_About this task_. For the word "canonical", state the number of lines in the data that contain it, and nothing else.

***** Records

import Summits.Ventures.PercRepro.C025ProfilePLDCertificate
import Summits.Ventures.PercRepro.C025ProfilePLDTwoFlat

/-!
# PER-LAYER DOMINANCE FOR «M ⊕ U_{5,9}» FOR EVERY (PLD)-MATROID `M` OF RANK ≤ 10: A LIFTED CERTIFICATE TABLE — PART P (night-3 g35)

`proofs/NIGHT3-G35-BASEMAP.md` §2 (the fast engine of g34, `proofs/NIGHT3-G34-FASTLIFT.md` §1) (the generator of g31, `proofs/NIGHT3-G31-TWOLIFT.md` §4; the certificate lemma of g30, `proofs/NIGHT3-G30-PAREXT.md` §9).  The symmetric-coordinate Farkas certificates of «(PLD)(M) ⇒ (PLD)(M ⊕ U_{5,9})» for profiles
of rank ≤ 10 (HiGHS vertex + exact rational reconstruction, lab/fastlp.py + certtab_general.py; one list of instances `(lo, hi, δ, Θ, N)` with a common denominator
`D` per canonical target `(lo, hi, δ)`, `lo ≤ hi ≤ 15`, `δ ≤ 15`) verified pointwise on `[0,10]²` by `decide` (`uniform_5_9_table_10_part0`) and fed
to the certificate lemma `PLDCert.sum_le_of_cert`: `pld_disjointSum_uniform_5_9_of_eRank_le_10` — (PLD)(M) ∧ rank M ≤ 10 ⟹ (PLD)(M ⊕ U_{5,9}), the uniform matroid
being `truncate (freeOn F) 5` with `|F| = 9`.  No `def`, no `instance`, no notation.  Axioms: standard.
-/

open scoped Matroid

namespace PercRepro

open Finset ThmH

namespace PLDTriangle

variable {α : Type} [DecidableEq α]

set_option maxRecDepth 16384 in
set_option maxHeartbeats 256000000 in
/-- THE TABLE (part 30: δ ∈ [15, 16)): a pointwise symmetrised certificate for every canonical target, as a finite computation. -/
theorem uniform_5_9_table_10_part30 :
    ∀ T : ℕ → ℕ → ℕ → ℕ × List (ℕ × ℕ × ℕ × ℕ × ℕ), T = (fun _ _ _ : ℕ => ((1 : ℕ), ([] : List (ℕ × ℕ × ℕ × ℕ × ℕ)))) →
      ∀ lo ∈ range 16, ∀ hi ∈ range 16, ∀ δ ∈ Ico 15 16, lo ≤ hi →
      0 < (T lo hi δ).1 ∧
      (∀ k ∈ (T lo hi δ).2, k.2.2.2.1 ≤ k.1 + k.2.1 + k.2.2.1 ∧ (k.1 = 0 ∨ k.1 + k.2.1 + k.2.2.1 ≤ k.2.2.2.1)) ∧
      ∀ x ∈ range 11, ∀ f ∈ range 11,
        (T lo hi δ).1 * (∑ i ∈ range 10, Nat.choose 9 i * (if lo ≤ x + min i 5 ∧ x + min i 5 ≤ hi ∧ (if lo = 0 then 0 else lo + hi + δ) ≤ (f + min (9 - i) 5) + (x + min i 5) then (f + min (9 - i) 5).choose δ else 0)) + (T lo hi δ).1 * (∑ i ∈ range 10, Nat.choose 9 i * (if lo ≤ f + min i 5 ∧ f + min i 5 ≤ hi ∧ (if lo = 0 then 0 else lo + hi + δ) ≤ (x + min (9 - i) 5) + (f + min i 5) then (x + min (9 - i) 5).choose δ else 0)) +
          (((T lo hi δ).2).map (fun k : (ℕ × ℕ × ℕ × ℕ × ℕ) => k.2.2.2.2 *
          ((if k.1 + k.2.2.1 ≤ f ∧ f ≤ k.2.1 + k.2.2.1 then f.choose k.2.2.1 else 0) +
            (if k.1 + k.2.2.1 ≤ x ∧ x ≤ k.2.1 + k.2.2.1 then x.choose k.2.2.1 else 0)))).sum ≤
        (T lo hi δ).1 * (∑ i ∈ range 10, Nat.choose 9 i * (if lo + δ ≤ f + min (9 - i) 5 ∧ f + min (9 - i) 5 ≤ hi + δ then (f + min (9 - i) 5).choose δ else 0)) + (T lo hi δ).1 * (∑ i ∈ range 10, Nat.choose 9 i * (if lo + δ ≤ x + min (9 - i) 5 ∧ x + min (9 - i) 5 ≤ hi + δ then (x + min (9 - i) 5).choose δ else 0)) +
          (((T lo hi δ).2).map (fun k : (ℕ × ℕ × ℕ × ℕ × ℕ) => k.2.2.2.2 *
          ((if k.1 ≤ x ∧ x ≤ k.2.1 ∧ k.2.2.2.1 ≤ f + x then f.choose k.2.2.1 else 0) +
            (if k.1 ≤ f ∧ f ≤ k.2.1 ∧ k.2.2.2.1 ≤ x + f then x.choose k.2.2.1 else 0)))).sum := by
  intro T hT
  subst hT
  decide

set_option maxRecDepth 16384 in
set_option maxHeartbeats 256000000 in
/-- THE TABLE (part 31: δ ∈ [16, 16)): a pointwise symmetrised certificate for every canonical target, as a finite computation. -/
theorem uniform_5_9_table_10_part31 :
    ∀ T : ℕ → ℕ → ℕ → ℕ × List (ℕ × ℕ × ℕ × ℕ × ℕ), T = (fun _ _ _ : ℕ => ((1 : ℕ), ([] : List (ℕ × ℕ × ℕ × ℕ × ℕ)))) →
      ∀ lo ∈ range 16, ∀ hi ∈ range 16, ∀ δ ∈ Ico 16 16, lo ≤ hi →
      0 < (T lo hi δ).1 ∧
      (∀ k ∈ (T lo hi δ).2, k.2.2.2.1 ≤ k.1 + k.2.1 + k.2.2.1 ∧ (k.1 = 0 ∨ k.1 + k.2.1 + k.2.2.1 ≤ k.2.2.2.1)) ∧
      ∀ x ∈ range 11, ∀ f ∈ range 11,
        (T lo hi δ).1 * (∑ i ∈ range 10, Nat.choose 9 i * (if lo ≤ x + min i 5 ∧ x + min i 5 ≤ hi ∧ (if lo = 0 then 0 else lo + hi + δ) ≤ (f + min (9 - i) 5) + (x + min i 5) then (f + min (9 - i) 5).choose δ else 0)) + (T lo hi δ).1 * (∑ i ∈ range 10, Nat.choose 9 i * (if lo ≤ f + min i 5 ∧ f + min i 5 ≤ hi ∧ (if lo = 0 then 0 else lo + hi + δ) ≤ (x + min (9 - i) 5) + (f + min i 5) then (x + min (9 - i) 5).choose δ else 0)) +
          (((T lo hi δ).2).map (fun k : (ℕ × ℕ × ℕ × ℕ × ℕ) => k.2.2.2.2 *
          ((if k.1 + k.2.2.1 ≤ f ∧ f ≤ k.2.1 + k.2.2.1 then f.choose k.2.2.1 else 0) +
            (if k.1 + k.2.2.1 ≤ x ∧ x ≤ k.2.1 + k.2.2.1 then x.choose k.2.2.1 else 0)))).sum ≤
        (T lo hi δ).1 * (∑ i ∈ range 10, Nat.choose 9 i * (if lo + δ ≤ f + min (9 - i) 5 ∧ f + min (9 - i) 5 ≤ hi + δ then (f + min (9 - i) 5).choose δ else 0)) + (T lo hi δ).1 * (∑ i ∈ range 10, Nat.choose 9 i * (if lo + δ ≤ x + min (9 - i) 5 ∧ x + min (9 - i) 5 ≤ hi + δ then (x + min (9 - i) 5).choose δ else 0)) +
          (((T lo hi δ).2).map (fun k : (ℕ × ℕ × ℕ × ℕ × ℕ) => k.2.2.2.2 *
          ((if k.1 ≤ x ∧ x ≤ k.2.1 ∧ k.2.2.2.1 ≤ f + x then f.choose k.2.2.1 else 0) +
            (if k.1 ≤ f ∧ f ≤ k.2.1 ∧ k.2.2.2.1 ≤ x + f then x.choose k.2.2.1 else 0)))).sum := by
  intro T hT
  subst hT
  decide

end PLDTriangle

end PercRepro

**********

_Result below_. 3